# Please look at my new logo



## MatthewG (Jun 16, 2009)

Any feedback?


----------



## THEGOLDPRO (Jun 18, 2006)

gets the point across


----------



## Grn Mtn (Sep 21, 2004)

one of the better ones I've seen in some time, did you hire that one out?


----------



## MatthewG (Jun 16, 2009)

Yea my good friend is one of the better graphic designers in the business. The logo design is free as long as he gets all my lettering business.


----------



## Grn Mtn (Sep 21, 2004)

do both of yourselves a favor and pay him what he normally charges or something close. what if down the road you find out his lettering prices are way too much, now your annoyed and the friendship goes sour.


----------



## Brian Young (Aug 13, 2005)

I like it. It looks very professional.


----------



## jomama45 (Dec 25, 2008)

Grn Mtn;1071394 said:


> do both of yourselves a favor and pay him what he normally charges or something close. what if down the road you find out his lettering prices are way too much, now your annoyed and the friendship goes sour.

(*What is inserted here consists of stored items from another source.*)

import Literature.Geometry.Kaehler.TangentConeWeakLimit
import Literature.Geometry.Kaehler.HolomorphicChainBlowUpMassLimit
import Literature.Geometry.GeometricMeasureTheory.RectifiableDataRestrict
import Literature.Geometry.GeometricMeasureTheory.MassComplete
import HarnessLib

/-!
# The defect currents `D_r − [C(T,b)] ⌞ 𝐁(0,1)` of the blow-ups of a holomorphic chain

Let `T` be a holomorphic `p`-chain (`p = q + 1`) on an open `Ω ⊆ V`, `b ∈ Ω`, `D_r` its blow-ups on
the unit ball and `C` a holomorphic `p`-chain on `V` (the tangent-cone chain `C(T,b)` of
`TangentConeChain.lean` when `|T|` has pure dimension `p`). The named fact
`Literature.Geometry.Kaehler.King1971_tangentCone` is phrased with the currents
`D_r − C.toCurrentIn (unitBall V)` on the unit ball. This file records, in exactly that vocabulary,
what the weak form of King's theorem (`TangentConeWeakLimit.lean`) and the Lelong bounds give —
the hypotheses side of Federer's passage from weak to flat convergence [Federer1969, 4.3.16 via
4.2.17]:

* `HolomorphicChain.toCurrentIn_unitBall_eq_comp`, `…toCurrentIn_unitBall_apply` — `[C] ⌞ 𝐁(0,1)`
  is the restriction of `[C]`: `[C]⌞𝐁(0,1) (ψ) = [C](ψ̃)`; `…toCurrentIn_unitBall_eq_inter` — it is
  the current of integration over `carrier C ∩ 𝐁(0,1)` with admissible data
  (`isRectifiableData_carrier_inter_unitBall`), so it is locally rectifiable, of finite mass
  (`mass_toCurrentIn_unitBall_ne_top`, Lelong bound) and a cycle
  (`boundary_toCurrentIn_unitBall_eq_zero`);
* `HolomorphicChain.tendsto_blowUp_sub_toCurrentIn_apply` — **weak King in the fact's
  vocabulary**: `(D_r − [C(T,b)]⌞𝐁(0,1))(ψ) → 0` as `r → 0⁺` for every `ψ ∈ 𝓓^{2p}(𝐁(0,1))`;
  `exists_conic_tendsto_blowUp_sub_toCurrentIn_apply` — unconditional form;
* `HolomorphicChain.boundary_blowUp_sub_toCurrentIn_eq_zero` — the defect currents are cycles on
  the unit ball; `exists_mass_blowUp_sub_toCurrentIn_le` — they have uniformly bounded mass for
  small `r`;
* `HolomorphicChain.mass_toCurrentIn_tangentConeChain_le` — **the mass of the tangent cone on the
  unit ball is at most the density**: `𝐌([C(T,b)]⌞𝐁(0,1)) ≤ c(2p) · Σ_Z |k_Z| n(Z, b)` (lower
  semicontinuity of mass under the weak convergence `D_r → [C(T,b)]` and
  `HolomorphicChain.tendsto_mass_blowUp`).

Theorems only; no new definitions, no named facts.

## References

* H. Federer, *Geometric Measure Theory*, Springer 1969, 4.1.7, 4.3.16–4.3.18 [Federer1969].
* R. Harvey, *Holomorphic chains and their boundaries*, PSPUM XXX.1 (1977), §1.10, Thm. 1.31
  [Harvey1977].
-/

noncomputable section

open scoped Manifold Topology ENNReal NNReal InnerProductSpace ContDiff Distributions
open Set Filter MeasureTheory Metric Function Module TopologicalSpace

namespace Literature.Geometry.Kaehler

open Literature.Geometry.GeometricMeasureTheory

-- Nested operator-norm instances on (duals of) `V [⋀^Fin n]→L[ℝ] ℝ`.
set_option maxSynthPendingDepth 2

universe u

variable {V : Type u} [NormedAddCommGroup V] [InnerProductSpace ℂ V] [FiniteDimensional ℂ V]

namespace HolomorphicChain

variable [MeasurableSpace V] [BorelSpace V]

/-! ### `[C] ⌞ 𝐁(0,1)` for a chain `C` on `V` -/

section ToCurrentIn

variable {p : ℕ} (C : HolomorphicChain 𝓘(ℂ, V) (⊤ : Opens V) p)

/-- **`[C] ⌞ 𝐁(0,1)` is the restriction of `[C]` to the unit ball.** [cite: Federer1969, 4.1.7] -/
theorem toCurrentIn_unitBall_eq_comp :
    C.toCurrentIn (unitBall V) = C.toCurrent.comp (TestFunction.monoCLM ℝ) := by
  letI : InnerProductSpace ℝ V := InnerProductSpace.complexToReal
  have hdata := Harvey1977_isRectifiableData_toCurrent_holds V (⊤ : Opens V) p C
  rw [toCurrentIn, toCurrent_def]
  exact currentOfIntegration_eq_comp_monoCLM le_top hdata.2.2.2.1

/-- `[C]⌞𝐁(0,1) (ψ) = [C](ψ̃)`, `ψ̃` the extension of `ψ` by zero. [cite: Federer1969, 4.1.7] -/
theorem toCurrentIn_unitBall_apply (ψ : TestForm (unitBall V) (2 * p)) :
    C.toCurrentIn (unitBall V) ψ = C.toCurrent (TestFunction.monoCLM ℝ ψ) := by
  rw [toCurrentIn_unitBall_eq_comp]; rfl

/-- The data of `C` cut down to the unit ball are admissible rectifiable data on the unit ball.
[cite: Federer1969, 4.1.28] -/
theorem isRectifiableData_carrier_inter_unitBall :
    letI : InnerProductSpace ℝ V := InnerProductSpace.complexToReal
    IsRectifiableData (unitBall V) (2 * p) (C.carrier ∩ ball (0 : V) 1) C.density
      C.orientationFrame := by
  letI : InnerProductSpace ℝ V := InnerProductSpace.complexToReal
  exact (Harvey1977_isRectifiableData_toCurrent_holds V (⊤ : Opens V) p C).inter_of_le
    (Ω' := unitBall V) le_top

/-- **`[C] ⌞ 𝐁(0,1) = [carrier C ∩ 𝐁(0,1), θ_C, ξ_C]`** on the unit ball. [cite: Federer1969, 4.1.7] -/
theorem toCurrentIn_unitBall_eq_inter :
    C.toCurrentIn (unitBall V) = currentOfIntegration (C.carrier ∩ ball (0 : V) 1) C.density
      C.orientationFrame := by
  letI : InnerProductSpace ℝ V := InnerProductSpace.complexToReal
  have hdata := Harvey1977_isRectifiableData_toCurrent_holds V (⊤ : Opens V) p C
  rw [toCurrentIn]
  exact (currentOfIntegration_inter_eq_of_le (Ω' := unitBall V) hdata.1 le_top hdata.2.2.2.1).symm

/-- `[C] ⌞ 𝐁(0,1)` is locally rectifiable on the unit ball. [cite: Federer1969, 4.1.28] -/
theorem isLocallyRectifiable_toCurrentIn_unitBall :
    letI : InnerProductSpace ℝ V := InnerProductSpace.complexToReal
    (C.toCurrentIn (unitBall V)).IsLocallyRectifiable := by
  letI : InnerProductSpace ℝ V := InnerProductSpace.complexToReal
  exact ⟨_, _, _, C.isRectifiableData_carrier_inter_unitBall, C.toCurrentIn_unitBall_eq_inter⟩

/-- **Mass bound**: `𝐌([C]⌞𝐁(0,1)) ≤ ∫_{carrier C ∩ 𝐁(0,1)} |θ_C| d𝓗^{2p}`. [cite: Federer1969, 4.1.28] -/
theorem mass_toCurrentIn_unitBall_le :
    (C.toCurrentIn (unitBall V)).mass ≤
      ∫⁻ x in C.carrier ∩ ball (0 : V) 1, ‖(C.density x : ℝ)‖ₑ ∂(μHE[2 * p] : Measure V) := by
  letI : InnerProductSpace ℝ V := InnerProductSpace.complexToReal
  rw [toCurrentIn_unitBall_eq_inter]
  exact C.isRectifiableData_carrier_inter_unitBall.mass_le

/-- **`[C]⌞𝐁(0,1)` has finite mass** (Lelong's bound `‖[C]‖(𝐁(0,1)) ≤ Const`).
[cite: Harvey1977, §1.10] -/
theorem mass_toCurrentIn_unitBall_ne_top : (C.toCurrentIn (unitBall V)).mass ≠ ⊤ := by
  letI : InnerProductSpace ℝ V := InnerProductSpace.complexToReal
  obtain ⟨Cc, hCctop, hCc⟩ := C.exists_lintegral_density_ball_le' (b := (0 : V)) (R₁ := 1) one_pos
    (by simp)
  have h1 := hCc 0 (mem_closedBall_self zero_le_one) 1 one_pos le_rfl
  exact ne_top_of_le_ne_top (ENNReal.mul_ne_top hCctop ENNReal.ofReal_ne_top)
    (C.mass_toCurrentIn_unitBall_le.trans h1)

end ToCurrentIn

/-- **`[C]⌞𝐁(0,1)` is a cycle on the unit ball** (`∂[C] = 0` on `V`, and restriction commutes
with `∂`). [cite: Federer1969, 4.1.7; Harvey1977, Thm. 1.31] -/
theorem boundary_toCurrentIn_unitBall_eq_zero {q : ℕ} (C : HolomorphicChain 𝓘(ℂ, V) (⊤ : Opens V) (q + 1)) :
    Current.boundary (C.toCurrentIn (unitBall V) : Current (unitBall V) (2 * q + 1 + 1)) = 0 := by
  letI : InnerProductSpace ℝ V := InnerProductSpace.complexToReal
  have hdata := Harvey1977_isRectifiableData_toCurrent_holds V (⊤ : Opens V) (q + 1) C
  have h0 : C.boundary = 0 := Harvey1977_boundary_toCurrent_eq_zero_holds V (⊤ : Opens V) q C
  exact currentOfIntegration_boundary_eq_zero_of_le (Ω' := unitBall V) le_top hdata.2.2.2.1 h0

/-! ### Weak King in the vocabulary of `King1971_tangentCone` -/

section Weak

variable {Ω : Opens V} {q : ℕ}

/-- **King's theorem, weak form, in the vocabulary of the named fact**
`Literature.Geometry.Kaehler.King1971_tangentCone`: for a holomorphic `p`-chain `T` (`p = q + 1`)
with support of pure dimension `p` and `b ∈ Ω`, the defect currents
`D_r − [C(T,b)] ⌞ 𝐁(0,1)` converge weakly to `0` on the unit ball as `r → 0⁺`.
[cite: Harvey1977, Thm. 1.31; Federer1969, 4.3.18] -/
theorem tendsto_blowUp_sub_toCurrentIn_apply (T : HolomorphicChain 𝓘(ℂ, V) Ω (q + 1))
    (hA : HasPureDim 𝓘(ℂ, V) T.support (q + 1)) {b : V} (hb : b ∈ (Ω : Set V))
    (ψ : TestForm (unitBall V) (2 * (q + 1))) :
    Tendsto (fun r => (T.blowUp b r - (tangentConeChain T hA hb).toCurrentIn (unitBall V)) ψ)
      (𝓝[>] (0 : ℝ)) (𝓝 0) := by
  have h := T.tendsto_blowUp_apply hA hb ψ
  rw [← toCurrentIn_unitBall_apply] at h
  have h2 := h.sub_const ((tangentConeChain T hA hb).toCurrentIn (unitBall V) ψ)
  rw [sub_self] at h2
  exact h2

/-- **Weak tangent cones of holomorphic chains, unconditionally, in the vocabulary of the named
fact**: for every holomorphic `p`-chain `T` (`p = q + 1`) and `b ∈ Ω` there is a holomorphic
`p`-chain `C` on `V` with conic support such that `D_r − [C] ⌞ 𝐁(0,1) → 0` weakly on the unit ball
as `r → 0⁺`. [cite: Harvey1977, Thm. 1.31; Federer1969, 4.3.18] -/
theorem exists_conic_tendsto_blowUp_sub_toCurrentIn_apply (T : HolomorphicChain 𝓘(ℂ, V) Ω (q + 1))
    {b : V} (hb : b ∈ (Ω : Set V)) :
    ∃ C : HolomorphicChain 𝓘(ℂ, V) (⊤ : Opens V) (q + 1),
      (∀ x ∈ C.support, ∀ c : ℂ, (⟨c • (x : V), trivial⟩ : (⊤ : Opens V)) ∈ C.support) ∧
      ∀ ψ : TestForm (unitBall V) (2 * (q + 1)),
        Tendsto (fun r => (T.blowUp b r - C.toCurrentIn (unitBall V)) ψ) (𝓝[>] (0 : ℝ)) (𝓝 0) := by
  obtain ⟨C, hcone, hC⟩ := T.exists_conic_tendsto_blowUp_apply hb
  refine ⟨C, hcone, fun ψ => ?_⟩
  have h := hC ψ
  rw [← toCurrentIn_unitBall_apply] at h
  have h2 := h.sub_const (C.toCurrentIn (unitBall V) ψ)
  rw [sub_self] at h2
  exact h2

/-- **The defect currents are cycles on the unit ball**: `∂(D_r − [C]⌞𝐁(0,1)) = 0` for `0 < r`
with `B(b, r) ⊆ Ω` and any holomorphic `p`-chain `C` on `V`. [cite: Federer1969, 4.1.7, 4.3.16] -/
theorem boundary_blowUp_sub_toCurrentIn_eq_zero (T : HolomorphicChain 𝓘(ℂ, V) Ω (q + 1))
    (C : HolomorphicChain 𝓘(ℂ, V) (⊤ : Opens V) (q + 1)) {b : V} {r : ℝ} (hr : 0 < r)
    (hball : ball b r ⊆ (Ω : Set V)) :
    Current.boundary ((T.blowUp b r - C.toCurrentIn (unitBall V) :
      Current (unitBall V) (2 * q + 1 + 1))) = 0 := by
  rw [sub_eq_add_neg, Current.boundary_add, Current.boundary_neg,
    T.boundary_blowUp_eq_zero' Harvey1977_isRectifiableData_toCurrent_holds
      Harvey1977_boundary_toCurrent_eq_zero_holds hr hball,
    C.boundary_toCurrentIn_unitBall_eq_zero, neg_zero, add_zero]

/-- **The defect currents have uniformly bounded mass**: there is `M < ∞` with
`𝐌(D_r − [C]⌞𝐁(0,1)) ≤ M` for all small `r > 0` (Lelong's bounds for the blow-ups,
`exists_mass_blowUp_le'`, and for `[C]`). [cite: Harvey1977, §1.10; Federer1969, 4.3.16] -/
theorem exists_mass_blowUp_sub_toCurrentIn_le (T : HolomorphicChain 𝓘(ℂ, V) Ω (q + 1))
    (C : HolomorphicChain 𝓘(ℂ, V) (⊤ : Opens V) (q + 1)) {b : V} (hb : b ∈ (Ω : Set V)) :
    ∃ M : ℝ≥0∞, M ≠ ⊤ ∧ ∀ᶠ r in 𝓝[>] (0 : ℝ),
      (T.blowUp b r - C.toCurrentIn (unitBall V)).mass ≤ M := by
  obtain ⟨R, hR, hRΩ⟩ := Metric.isOpen_iff.1 Ω.isOpen b hb
  obtain ⟨M₀, hM₀top, hM₀⟩ := T.exists_mass_blowUp_le' (r₀ := R / 2) (R₀ := R) (half_pos hR)
    (half_lt_self hR) hRΩ
  refine ⟨M₀ + (C.toCurrentIn (unitBall V)).mass,
    ENNReal.add_ne_top.2 ⟨hM₀top, C.mass_toCurrentIn_unitBall_ne_top⟩, ?_⟩
  filter_upwards [Ioo_mem_nhdsGT (half_pos hR)] with r hr
  calc (T.blowUp b r - C.toCurrentIn (unitBall V)).mass
      = (T.blowUp b r + -C.toCurrentIn (unitBall V)).mass := by rw [sub_eq_add_neg]
    _ ≤ (T.blowUp b r).mass + (-C.toCurrentIn (unitBall V)).mass := Current.mass_add_le _ _
    _ = (T.blowUp b r).mass + (C.toCurrentIn (unitBall V)).mass := by rw [Current.mass_neg]
    _ ≤ M₀ + (C.toCurrentIn (unitBall V)).mass := by
        gcongr
        exact hM₀ r hr.1 hr.2.le

/-- **The mass of the tangent cone is at most the density of the chain**: for a holomorphic
`p`-chain `T` (`p = q + 1`) with support of pure dimension `p` and `b ∈ Ω`,
`𝐌([C(T,b)] ⌞ 𝐁(0,1)) ≤ c(2p) · Σ_Z |k_Z| n(Z, b)` — mass is weakly lower semicontinuous
(`Current.mass_le_liminf`) along `D_r → [C(T,b)]` (`tendsto_blowUp_apply`), and
`𝐌(D_r) → c(2p) Σ_Z |k_Z| n(Z,b)` (`tendsto_mass_blowUp`). [cite: Harvey1977, §1.9, Thm. 1.31; Federer1969, 4.3.16] -/
theorem mass_toCurrentIn_tangentConeChain_le (T : HolomorphicChain 𝓘(ℂ, V) Ω (q + 1))
    (hA : HasPureDim 𝓘(ℂ, V) T.support (q + 1)) {b : V} (hb : b ∈ (Ω : Set V)) :
    ((tangentConeChain T hA hb).toCurrentIn (unitBall V)).mass ≤
      unitBallVolume (2 * (q + 1)) *
        ∑ᶠ Z : Set Ω, ENNReal.ofReal |(T.mult Z : ℝ)| * lelongNumber Z (q + 1) b := by
  haveI : (𝓝[>] (0 : ℝ)).NeBot := inferInstance
  have hweak : ∀ ψ : TestForm (unitBall V) (2 * (q + 1)),
      Tendsto (fun r => T.blowUp b r ψ) (𝓝[>] (0 : ℝ))
        (𝓝 ((tangentConeChain T hA hb).toCurrentIn (unitBall V) ψ)) := fun ψ => by
    rw [toCurrentIn_unitBall_apply]
    exact T.tendsto_blowUp_apply hA hb ψ
  refine (Current.mass_le_liminf hweak).trans (le_of_eq (T.tendsto_mass_blowUp hb).liminf_eq)

end Weak

end HolomorphicChain

end Literature.Geometry.Kaehler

I agree 100% with this. I'm sure glad that I paid for the design labor years ago, and now have the ability to take the jpeg file anywhere to have the work done. The original vinyl guy I used was certainly creative and good at what he does, but extremely sloooooooooooow & lazy most of the time. To the point of needing to call him 5-10 times over the course of a few weeks just to get a response.

BTW, I think the logo looks great. :salute:


----------



## Luther (Oct 31, 2007)

I think it looks good too.

It's not amateurish or cartoonish at all....it's a nice clean look.


----------



## Jaysled (Sep 10, 2009)

MatthewG;1071334 said:


> Any feedback?


I think it looks great! Well done.


----------



## Lux Lawn (Jan 5, 2004)

Looks good.


----------



## PrecisionSnow (Jan 26, 2010)

I think the logo is awesome. Good logos can be a rear rarity!


----------



## JoeCool (Oct 29, 2009)

Great logo. I'm a vinyl guy too and the suggestion of paying him is valid. He may partly not feel comfortable charging you but if you insist he should accept. I do many freebies too and sometimes feel taken advantage of even though I refused to charge. Two thumbs up on his work.


----------



## MileHigh (Nov 6, 2007)

Kicks butt.


----------



## JeffNY (Dec 19, 2005)

I like it.


----------



## fordpsd (Aug 23, 2008)

That looks awesome, real clean and to the point.


----------



## snowman6 (Nov 15, 2009)

I like it very nice and straight to the point


----------



## yamahatim (Feb 15, 2010)

Looks Sweet!

Here is mine:


----------



## snowman6 (Nov 15, 2009)

very nice I like the Rocky Top font:salute:


----------